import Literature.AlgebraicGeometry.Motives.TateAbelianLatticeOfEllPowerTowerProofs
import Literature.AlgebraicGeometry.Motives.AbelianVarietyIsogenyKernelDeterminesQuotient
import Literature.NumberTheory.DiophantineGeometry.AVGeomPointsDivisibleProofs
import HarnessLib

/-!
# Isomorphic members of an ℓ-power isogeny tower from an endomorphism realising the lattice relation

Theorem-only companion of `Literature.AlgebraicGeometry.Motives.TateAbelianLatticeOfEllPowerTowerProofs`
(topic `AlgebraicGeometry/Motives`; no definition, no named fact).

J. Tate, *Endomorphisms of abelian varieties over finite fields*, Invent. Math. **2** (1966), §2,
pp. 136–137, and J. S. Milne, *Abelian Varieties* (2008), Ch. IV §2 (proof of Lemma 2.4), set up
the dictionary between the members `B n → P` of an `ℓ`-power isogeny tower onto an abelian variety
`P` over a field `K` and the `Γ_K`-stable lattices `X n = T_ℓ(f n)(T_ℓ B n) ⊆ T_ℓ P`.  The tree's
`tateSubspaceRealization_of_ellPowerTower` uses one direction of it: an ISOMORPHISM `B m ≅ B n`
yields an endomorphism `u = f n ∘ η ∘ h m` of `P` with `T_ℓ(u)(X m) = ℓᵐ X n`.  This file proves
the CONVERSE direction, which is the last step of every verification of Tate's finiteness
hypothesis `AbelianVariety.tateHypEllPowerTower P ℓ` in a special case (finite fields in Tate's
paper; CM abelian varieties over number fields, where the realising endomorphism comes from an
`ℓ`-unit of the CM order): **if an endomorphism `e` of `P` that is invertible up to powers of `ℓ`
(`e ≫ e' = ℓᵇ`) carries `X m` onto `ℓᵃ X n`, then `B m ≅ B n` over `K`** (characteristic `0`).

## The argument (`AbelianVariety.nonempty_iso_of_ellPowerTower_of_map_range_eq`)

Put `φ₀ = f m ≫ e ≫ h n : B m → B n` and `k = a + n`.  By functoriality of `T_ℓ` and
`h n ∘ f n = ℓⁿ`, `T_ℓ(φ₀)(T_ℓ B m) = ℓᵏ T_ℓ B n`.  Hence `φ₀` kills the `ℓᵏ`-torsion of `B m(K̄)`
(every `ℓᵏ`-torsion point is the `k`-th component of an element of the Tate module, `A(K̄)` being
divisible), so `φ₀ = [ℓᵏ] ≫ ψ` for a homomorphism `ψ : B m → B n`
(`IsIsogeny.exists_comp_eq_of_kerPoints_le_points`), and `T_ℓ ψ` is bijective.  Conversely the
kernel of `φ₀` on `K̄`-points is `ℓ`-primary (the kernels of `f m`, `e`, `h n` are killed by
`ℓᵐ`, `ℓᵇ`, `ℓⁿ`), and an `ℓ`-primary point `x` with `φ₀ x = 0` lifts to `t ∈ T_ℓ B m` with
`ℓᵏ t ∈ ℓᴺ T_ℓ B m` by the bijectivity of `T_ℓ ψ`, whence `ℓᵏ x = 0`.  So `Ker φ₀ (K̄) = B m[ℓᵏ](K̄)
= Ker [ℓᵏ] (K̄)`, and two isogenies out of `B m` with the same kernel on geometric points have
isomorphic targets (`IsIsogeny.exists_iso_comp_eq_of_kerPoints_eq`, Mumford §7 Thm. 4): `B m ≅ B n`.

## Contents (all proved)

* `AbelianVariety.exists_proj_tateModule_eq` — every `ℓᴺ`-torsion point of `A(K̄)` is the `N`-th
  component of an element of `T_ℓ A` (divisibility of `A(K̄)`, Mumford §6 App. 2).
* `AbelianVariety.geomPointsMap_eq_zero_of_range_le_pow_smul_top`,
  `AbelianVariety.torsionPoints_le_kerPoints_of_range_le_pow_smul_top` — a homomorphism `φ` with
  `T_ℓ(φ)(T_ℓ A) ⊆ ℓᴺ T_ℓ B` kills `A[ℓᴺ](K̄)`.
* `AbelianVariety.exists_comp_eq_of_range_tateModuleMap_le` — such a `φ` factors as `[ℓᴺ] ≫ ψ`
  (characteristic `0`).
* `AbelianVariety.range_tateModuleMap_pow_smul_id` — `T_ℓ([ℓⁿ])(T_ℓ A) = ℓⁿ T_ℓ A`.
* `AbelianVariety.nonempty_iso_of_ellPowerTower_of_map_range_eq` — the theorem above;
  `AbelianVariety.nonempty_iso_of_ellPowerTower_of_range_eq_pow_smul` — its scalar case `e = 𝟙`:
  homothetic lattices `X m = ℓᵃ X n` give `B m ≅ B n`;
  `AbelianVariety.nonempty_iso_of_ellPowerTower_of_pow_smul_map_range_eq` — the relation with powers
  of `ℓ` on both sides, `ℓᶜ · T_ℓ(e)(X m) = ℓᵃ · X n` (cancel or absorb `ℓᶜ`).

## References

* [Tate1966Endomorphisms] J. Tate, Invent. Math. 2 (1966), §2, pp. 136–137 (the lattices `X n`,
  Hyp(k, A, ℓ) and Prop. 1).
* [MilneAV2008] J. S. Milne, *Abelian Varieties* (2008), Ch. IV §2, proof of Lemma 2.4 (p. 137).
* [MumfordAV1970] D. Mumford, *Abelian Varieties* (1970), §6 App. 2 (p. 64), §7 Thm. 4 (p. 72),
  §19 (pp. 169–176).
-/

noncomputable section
****************************************
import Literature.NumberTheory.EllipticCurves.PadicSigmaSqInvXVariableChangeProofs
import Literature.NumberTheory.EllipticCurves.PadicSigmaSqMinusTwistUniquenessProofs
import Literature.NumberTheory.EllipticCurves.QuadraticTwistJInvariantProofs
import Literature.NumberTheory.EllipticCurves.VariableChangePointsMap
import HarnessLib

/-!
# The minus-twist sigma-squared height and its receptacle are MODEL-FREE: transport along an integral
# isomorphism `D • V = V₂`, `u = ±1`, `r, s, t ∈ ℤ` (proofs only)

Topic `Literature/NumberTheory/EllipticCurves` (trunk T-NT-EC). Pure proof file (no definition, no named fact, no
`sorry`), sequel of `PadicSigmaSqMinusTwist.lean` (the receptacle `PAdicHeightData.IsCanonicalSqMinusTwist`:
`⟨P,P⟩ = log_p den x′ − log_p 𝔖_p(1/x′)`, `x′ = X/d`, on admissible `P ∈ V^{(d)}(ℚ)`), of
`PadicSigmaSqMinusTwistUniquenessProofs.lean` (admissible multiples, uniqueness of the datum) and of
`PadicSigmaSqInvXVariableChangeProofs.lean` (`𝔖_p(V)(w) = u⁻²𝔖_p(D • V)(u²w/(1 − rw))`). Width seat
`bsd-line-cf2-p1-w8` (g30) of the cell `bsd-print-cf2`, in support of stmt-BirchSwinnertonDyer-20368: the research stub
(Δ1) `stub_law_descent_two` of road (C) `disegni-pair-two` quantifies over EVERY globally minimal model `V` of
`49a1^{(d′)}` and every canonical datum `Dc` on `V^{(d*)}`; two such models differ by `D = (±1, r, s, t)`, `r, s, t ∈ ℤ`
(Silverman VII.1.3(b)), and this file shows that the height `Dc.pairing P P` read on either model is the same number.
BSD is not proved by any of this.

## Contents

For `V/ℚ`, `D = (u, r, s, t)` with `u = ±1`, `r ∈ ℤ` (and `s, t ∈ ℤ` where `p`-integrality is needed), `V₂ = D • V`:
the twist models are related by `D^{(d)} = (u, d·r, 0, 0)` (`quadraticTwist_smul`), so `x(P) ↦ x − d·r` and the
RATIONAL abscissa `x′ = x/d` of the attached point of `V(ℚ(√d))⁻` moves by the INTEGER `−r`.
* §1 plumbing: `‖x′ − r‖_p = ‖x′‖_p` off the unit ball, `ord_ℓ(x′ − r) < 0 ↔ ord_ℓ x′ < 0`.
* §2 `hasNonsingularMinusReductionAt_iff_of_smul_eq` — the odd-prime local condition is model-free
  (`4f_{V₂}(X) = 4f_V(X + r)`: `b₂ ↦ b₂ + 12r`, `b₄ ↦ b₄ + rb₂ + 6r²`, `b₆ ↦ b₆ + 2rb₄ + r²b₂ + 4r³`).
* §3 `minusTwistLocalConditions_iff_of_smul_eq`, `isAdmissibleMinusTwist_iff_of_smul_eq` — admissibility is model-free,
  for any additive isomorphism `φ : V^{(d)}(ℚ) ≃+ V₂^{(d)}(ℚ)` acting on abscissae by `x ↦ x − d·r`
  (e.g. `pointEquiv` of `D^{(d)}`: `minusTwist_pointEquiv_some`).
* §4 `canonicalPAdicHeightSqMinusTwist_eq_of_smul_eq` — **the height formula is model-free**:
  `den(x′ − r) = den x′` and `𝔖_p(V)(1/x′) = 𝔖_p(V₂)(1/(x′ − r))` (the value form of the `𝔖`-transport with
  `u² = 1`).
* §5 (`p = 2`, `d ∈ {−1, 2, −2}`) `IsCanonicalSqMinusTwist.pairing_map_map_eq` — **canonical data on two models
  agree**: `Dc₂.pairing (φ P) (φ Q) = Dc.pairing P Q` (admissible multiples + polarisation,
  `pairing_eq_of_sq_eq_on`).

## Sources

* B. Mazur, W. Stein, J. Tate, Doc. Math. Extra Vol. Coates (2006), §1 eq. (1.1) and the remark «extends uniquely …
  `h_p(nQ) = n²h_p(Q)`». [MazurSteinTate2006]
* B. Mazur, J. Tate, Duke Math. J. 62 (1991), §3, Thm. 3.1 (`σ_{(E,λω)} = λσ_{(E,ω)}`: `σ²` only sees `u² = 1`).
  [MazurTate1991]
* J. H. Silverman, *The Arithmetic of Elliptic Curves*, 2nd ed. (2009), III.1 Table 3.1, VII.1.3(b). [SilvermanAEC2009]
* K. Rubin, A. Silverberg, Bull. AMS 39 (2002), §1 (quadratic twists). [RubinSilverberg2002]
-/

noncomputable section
****************************************
**Try it:** Look through the entries above; copy each line where the string "only" appears.

**Answer for the task:**
Theorem-only companion of `Literature.AlgebraicGeometry.Motives.TateAbelianLatticeOfEllPowerTowerProofs`
# isomorphism `D • V = V₂`, `u = ±1`, `r, s, t ∈ ℤ` (proofs only)
* B. Mazur, J. Tate, Duke Math. J. 62 (1991), §3, Thm. 3.1 (`σ_{(E,λω)} = λσ_{(E,ω)}`: `σ²` only sees `u² = 1`).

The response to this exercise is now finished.